Here is another post of a guy who posted step by step instructions on how to fix the problem if you have excess grease near the brushes.



These tend to go a bit dodgy after a while especially the 5+ year mark. First the door snib becomes really slow to lock/unlock, makes noises, or may not operate at all in either direction.

New actuator is around $200.00+ from dealer it is combined with the doorlock mechanism. It is a sealed, non serviceable assembly.

After reading of someone on LGT opening up his to find the electric motor brushes contaminated with excess grease, I had a go at mine today. What the hell I have nothing to lose but $200.00+ which I would otherwise need to spend anyway icon_wink.gif.

1. Remove door inner panel (numerous DIY all over the net, look it up if you don't know how.

2. Door lock assembly is held on by 3 bolts where the catch is. Undo them and also the locking cable which goes to external door handle.

3. Prise back the big plastic casing, there are 3 anchors you need to unpick, it then just comes off.

4. Undo this one screw then the whole motor casing comes off; manouvre it out carefully.

5. Case is in two halves, separate carefully using a craft knife or similar blade, it comes apart quite easily with moderate pressure.

6. Motor comes out, probably all oily as hell like mine was.

7. Unpick the two metal tabs then open the motor housing. Careful separating this as the magnetic brush parts are fragile. See all the black gunk which is not meant to be there.

8. Clean the shaft around the coils, then with the brush part (white end cap with contacts inside). I sprayed the white end cap part with engine degreaser, gave it a good rinse with water then used hairdryer. It is too fragile to clean by other means.
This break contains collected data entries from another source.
/-- **Bond pair fields on one doublon configuration: `‖Δ_g |S↑∪S↓⟩‖² ≤ 2 C_g² #S`.** Only the `#S` local
operators `P_x`, `x ∈ S`, act (each bounded by `C_g = Σ_e 2|g e|/√2`), and at most two of them feed any given
amplitude. Scalapino, Phys. Rep. 250 (1995) 329, §2; Bratteli–Robinson II §5.2.2. [folklore] -/
theorem sum_norm_sq_pairField_mulVec_single_pairSet_le [Fact (1 < L)] {g : Site 2 → ℝ} (hg : g 0 = 0)
    (S : Finset (FermionTorus 2 L)) :
    ∑ u, ‖(pairField g L *ᵥ Pi.single (pairSet S S) (1 : ℂ)) u‖ ^ 2 ≤
      2 * (∑ e ∈ insert 0 unitSteps, ‖((g e / Real.sqrt 2 : ℝ) : ℂ)‖ * 2) ^ 2 * S.card := by
  set C : ℝ := ∑ e ∈ insert 0 unitSteps, ‖((g e / Real.sqrt 2 : ℝ) : ℂ)‖ * 2 with hC
  set v : TorusSite 2 L → Fock (Orb (FermionTorus 2 L)) :=
    fun x => localPair g L x *ᵥ Pi.single (pairSet S S) (1 : ℂ) with hv
  -- pointwise multiplicity bound
  have hpt : ∀ u, ‖(pairField g L *ᵥ Pi.single (pairSet S S) (1 : ℂ)) u‖ ^ 2 ≤ 2 * ∑ x, ‖v x u‖ ^ 2 := by
    intro u
    have happ : (pairField g L *ᵥ Pi.single (pairSet S S) (1 : ℂ)) u = ∑ x, v x u := by
      rw [pairField, sum_mulVec, Finset.sum_apply]
    rw [happ]
    refine (norm_sq_sum_le_card_filter_mul _ _).trans ?_
    refine mul_le_mul_of_nonneg_right ?_ (Finset.sum_nonneg fun _ _ => by positivity)
    exact_mod_cast card_filter_localPair_apply_ne_zero_le_two hg S u
  -- each local operator: zero unless its site is in `S`, and bounded by `C_g` otherwise
  have hloc : ∀ x : TorusSite 2 L, ∑ u, ‖v x u‖ ^ 2 ≤ if FermionTorus.ofTorusSite x ∈ S then C ^ 2 else 0 := by
    intro x
    split_ifs with hx
    · rw [← re_star_dotProduct_self, ← norm_toLp_sq_eq_re]
      have h := norm_toLp_localPair_mulVec_le g L x (Pi.single (pairSet S S) (1 : ℂ))
      have h1 : ‖(WithLp.toLp 2 (Pi.single (pairSet S S) (1 : ℂ)) :
          EuclideanSpace ℂ (Finset (Orb (FermionTorus 2 L))))‖ = 1 := by
        have h2 := norm_toLp_sq_eq_re (Pi.single (pairSet S S) (1 : ℂ))
        rw [star_single_dotProduct_single_one, Complex.one_re] at h2
        exact (pow_eq_one_iff_of_nonneg (norm_nonneg _) two_ne_zero).1 h2
      rw [h1, mul_one] at h
      exact pow_le_pow_left₀ (norm_nonneg _) h 2
    · refine (Finset.sum_eq_zero fun u _ => ?_).le
      rw [sq_eq_zero_iff, norm_eq_zero]
      by_contra hne
      obtain ⟨i, j, -, hx', hj, hi, -⟩ := localPair_mulVec_single_pairSet_apply_ne_zero hg x S hne
      have hiS : (ofLex i).1 ∈ S := (mem_pairSet_self S i).1 (mem_of_mem_erase hi)
      have hjS : (ofLex j).1 ∈ S := (mem_pairSet_self S j).1 hj
      rcases hx' with h | h
      · exact hx (h ▸ hiS)
      · exact hx (h ▸ hjS)
  -- count the sites of `S`
  have hcount : ∑ x : TorusSite 2 L, (if FermionTorus.ofTorusSite x ∈ S then C ^ 2 else 0) = C ^ 2 * S.card := by
    rw [← Finset.sum_filter, sum_const, nsmul_eq_mul, mul_comm]
    congr 2
    have hmap : (univ.filter fun x : TorusSite 2 L => FermionTorus.ofTorusSite x ∈ S) =
        S.map (FermionTorus.equivTorusSite (d := 2) (L := L)).toEmbedding := by
      ext x
      simp only [mem_filter, mem_univ, true_and, mem_map_equiv]
      rfl
    rw [hmap, card_map]
  calc ∑ u, ‖(pairField g L *ᵥ Pi.single (pairSet S S) (1 : ℂ)) u‖ ^ 2
      ≤ ∑ u, 2 * ∑ x, ‖v x u‖ ^ 2 := Finset.sum_le_sum fun u _ => hpt u
    _ = 2 * ∑ x, ∑ u, ‖v x u‖ ^ 2 := by rw [← Finset.mul_sum, Finset.sum_comm]
    _ ≤ 2 * ∑ x : TorusSite 2 L, (if FermionTorus.ofTorusSite x ∈ S then C ^ 2 else 0) :=
        mul_le_mul_of_nonneg_left (Finset.sum_le_sum fun x _ => hloc x) (by norm_num)
    _ = 2 * C ^ 2 * S.card := by rw [hcount, mul_assoc]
9. Carefully put motor back together, again paying close care to the brush contacts which must slip over the coils shaft. I used some long 
kebab skewers to get them back on whilst closing up the motor. The tabs can be bent back with a mallet and punch or screwdriver.

10. Clean excess grease out of the motor casing, Mine had heaps, especially around where the worm gear was located. Reinstall motor to casing, then connect it up in the car to ensure you did it properly.

11. Clean two mating surfaces of plastic casing carefully then superglue back together. I used vice clamps to hold it tight whilst it cured.

UPDATE: Superglue came apart, so I have used 2 part epoxy glue this time instead.
12. Reassemble in reverse order, refit into car. Test before refitting door inner panel.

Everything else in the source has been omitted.